Dictionary and scoring flags

Flag Type Default Notes
--n-words-dim int 500 Top-k expanded words per dimension.
--methods list TF TFIDF WFIDF Any subset of TF, TFIDF, WFIDF, TFIDF+SIMWEIGHT, WFIDF+SIMWEIGHT.
--zca-whiten flag off Decorrelate dimension columns. See Whiten the dimension scores.

Output layout

After a successful run, --out contains:

runs/out/
├── config.json              # frozen snapshot of the Config used
├── parsed/
│   ├── sentences.txt        # preprocessor output, one sentence per line
│   └── sentence_ids.txt     # parallel IDs, one per sentence
├── cleaned/
│   └── sentences.txt        # stopwords and punctuation dropped
├── corpora/                 # only if gensim Phrases is enabled
│   ├── pass1.txt            # bigram-joined sentences
│   └── pass2.txt            # trigram-joined sentences
├── models/
│   ├── phrases_pass1.mod    # saved gensim Phrases models
│   ├── phrases_pass2.mod
│   └── w2v.mod              # saved Word2Vec model
└── outputs/
    ├── expanded_dict.csv    # one column per dimension, ranked words
    ├── scores_TF.csv        # document-level scores, one file per method
    ├── scores_TFIDF.csv
    └── scores_WFIDF.csv

Every scores_*.csv has columns: Doc_ID, one column per dimension (alphabetical), document_length.

Common invocations

Quickest: use a CSV with paper defaults.

lmsy-w2v-rfs run --input transcripts.csv --input-format csv \
  --text-col transcript --id-col call_id --out runs/rfs2021

Paper-faithful CoreNLP, 8 threads, all three scoring methods:

lmsy-w2v-rfs download-corenlp             # one time
lmsy-w2v-rfs run \
  --input transcripts.csv --input-format csv \
  --text-col transcript --id-col call_id \
  --out runs/corenlp8 \
  --preprocessor corenlp --n-cores 8

Fast spaCy path with custom seeds:

lmsy-w2v-rfs run \
  --input transcripts.csv --input-format csv \
  --text-col transcript --id-col call_id \
  --seeds my_seeds.txt \
  --preprocessor spacy --spacy-model en_core_web_sm --n-cores 8 \
  --out runs/spacy_custom

Directory of SEC filings, static MWE list post-pass, ZCA whitening:

lmsy-w2v-rfs run \
  --input ./10k_filings/ --input-format directory --glob-pattern "*.txt" \
  --mwe-list finance --zca-whiten \
  --out runs/10k

JSON Lines input, no parser, rely on gensim Phrases only:

lmsy-w2v-rfs run \
  --input dump.jsonl --input-format jsonl \
  --text-key body --id-key id \
  --preprocessor none --phrase-min-count 5 \
  --out runs/jsonl_demo

download-corenlp

Installs Stanford CoreNLP into $LMSY_W2V_RFS_HOME/corenlp (or ~/.cache/lmsy_w2v_rfs/corenlp if the env var is unset). Delegates to stanza.install_corenlp. Prints the install path on completion.

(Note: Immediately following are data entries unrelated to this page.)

/-!
# Rung C1 of the crux `EulerZoomLiouville.PowerGaugeEulerLiouville`: a HYPERBOLIC top bad node is
# impossible — an in-window profile all of whose bad non-vortical nodes are nondegenerate is trivial

Route №10 `EulerZoomLiouville` (NavierStokesRegularity), crux E = stmt-NavierStokesRegularity-19832,
tenure rung C1 (exactly self-similar members), registered residue `stub_selfSimilarExtremal`.
Fifth file of the NODAL-CONTINUUM line (lineage ns-typeII-p1, gen 7).  Setting: `0 < γ < ½`, a `C²`
stationary self-similar Euler profile `(U, P)` (CIV 2026 (3.3)) with the far field (3.8), `V = γ(y−c)+U`,
`Ω = curl U`, `𝒩_V = {V = 0}`, `ℋ` the Bernoulli function (3.30), `O = {Ω ≠ 0}` the vortical region.
NO HYPOTHESIS ON THE SIZE OR STRUCTURE OF THE NODAL SET.

By `exists_topBadNode` (`…SelfSimilarTopBadNode`), if `Ω ≢ 0` there is a non-vortical bad node `z♭`
adherent to `O` with `O ⊆ {ℋ < ℋ(z♭)}`; `A = DV(z♭) = γI + DU(z♭)` is symmetric with top eigenvalue
`≥ 1 + γ`.  This file runs the LOCAL EXIT ANALYSIS at `z♭` when `A` is NONDEGENERATE:

* `false_of_topBadNode_of_injective` — **core.**  In an orthonormal eigenbasis of `A` split
  `ζ = Y − z♭` into the components `p = Σ_{a_i>0} ζ_i²` (backward-contracting = `Hess ℋ`-negative
  directions, `Hess ℋ(z♭) = (2γ−1)A`) and `m = Σ_{a_i<0} ζ_i²`.  By `exists_thinRadius_of_badNode`
  (`…SelfSimilarTopBadNodeThin`) there is a vortical point `x` within `ε` of `z♭` whose backward
  trajectory `Y` leaves `B̄(z♭, r)`; up to its first exit time, `p' ≤ −μp + ρ²r²/μ`
  (`sum_coord_velocity_le`, `|E| ≤ ρ|ζ|`), so `p ≤ ε² + 2ρ²r²/μ² ≤ θ₀r²` by a barrier, hence at exit
  `m ≥ (1−θ₀)r²` and the second-order expansion (`selfSimilarBernoulli_expansion_of_curl_eq_zero`)
  gives `ℋ(Y(t₁)) ≥ ℋ(z♭) + (1−2γ)μr²/8 > ℋ(z♭)` — but `Y(t₁) ∈ O ⊆ {ℋ < ℋ(z♭)}` (flow invariance):
  contradiction;
* `eq_zero_of_badNodes_nondegenerate` — **THEOREM: if `DV(z)` is injective at every NON-VORTICAL
  stagnation point `z` carrying a stretching rate `≥ 1`, then `U ≡ 0`** (arbitrary nodal set);
* `exists_degenerate_topBadNode_of_ne_zero` — **SURVIVOR PORTRAIT: a nontrivial classical in-window
  profile has a stagnation point `z♭` with `Ω(z♭) = 0`, a unit `w` with `⟪DU(z♭)w, w⟫ ≥ 1`, a vector
  `v ≠ 0` with `DU(z♭)v = −γv` (so `spec DU(z♭) = {s, −γ, γ−s}`, `s ≥ 1`), `z♭ ∈ closure{Ω ≠ 0}` and
  `{Ω ≠ 0} ⊆ {ℋ < ℋ(z♭)}`** — the degenerate, resonant configuration of a stagnation CURVE/circle
  through a strongly strained non-vortical point (e.g. the stagnation circles of axisymmetric profiles,
  CIV §4); `…_of_exponent` is the route form `γ = 1/(2+ρ)`.

Together with the nodal-countability exclusion (`eq_zero_of_countable_nodalSet`, lineage ns-typeII-p2)
the classical portrait of rung C1 is now: uncountable nodal set AND a degenerate non-vortical bad node at
the top bad Bernoulli level on `∂{Ω ≠ 0}`.

WHAT THIS IS NOT: not NS, not E, not rung C1 — classical (`C²`) profiles with (3.8); the degenerate
case (`−γ ∈ spec DU(z♭)`) is untouched; the weak class is untouched.
References: P. Constantin, M. Ignatova, V. Vicol, arXiv:2602.17570 (2026), §3.4.3 (3.29)–(3.33), §3.5
Thms 3.8–3.10, §4. [ConstantinIgnatovaVicol2026Putative]; A. Katok, B. Hasselblatt, *Introduction to the
Modern Theory of Dynamical Systems* (1995), §6.2. [KatokHasselblatt1995]
-/

noncomputable section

Required once before the first --preprocessor corenlp run. Takes no flags. Requires network access and ~1 GB free disk.

lmsy-w2v-rfs download-corenlp
# CoreNLP installed at: /Users/you/.cache/lmsy_w2v_rfs/corenlp

Getting help

Every subcommand prints its own help with --help:

lmsy-w2v-rfs --help
lmsy-w2v-rfs run --help
lmsy-w2v-rfs download-corenlp --help

The grouped output (input / output / seeds / phase 1 / phase 2 / word2vec / scoring) is the same structure used above.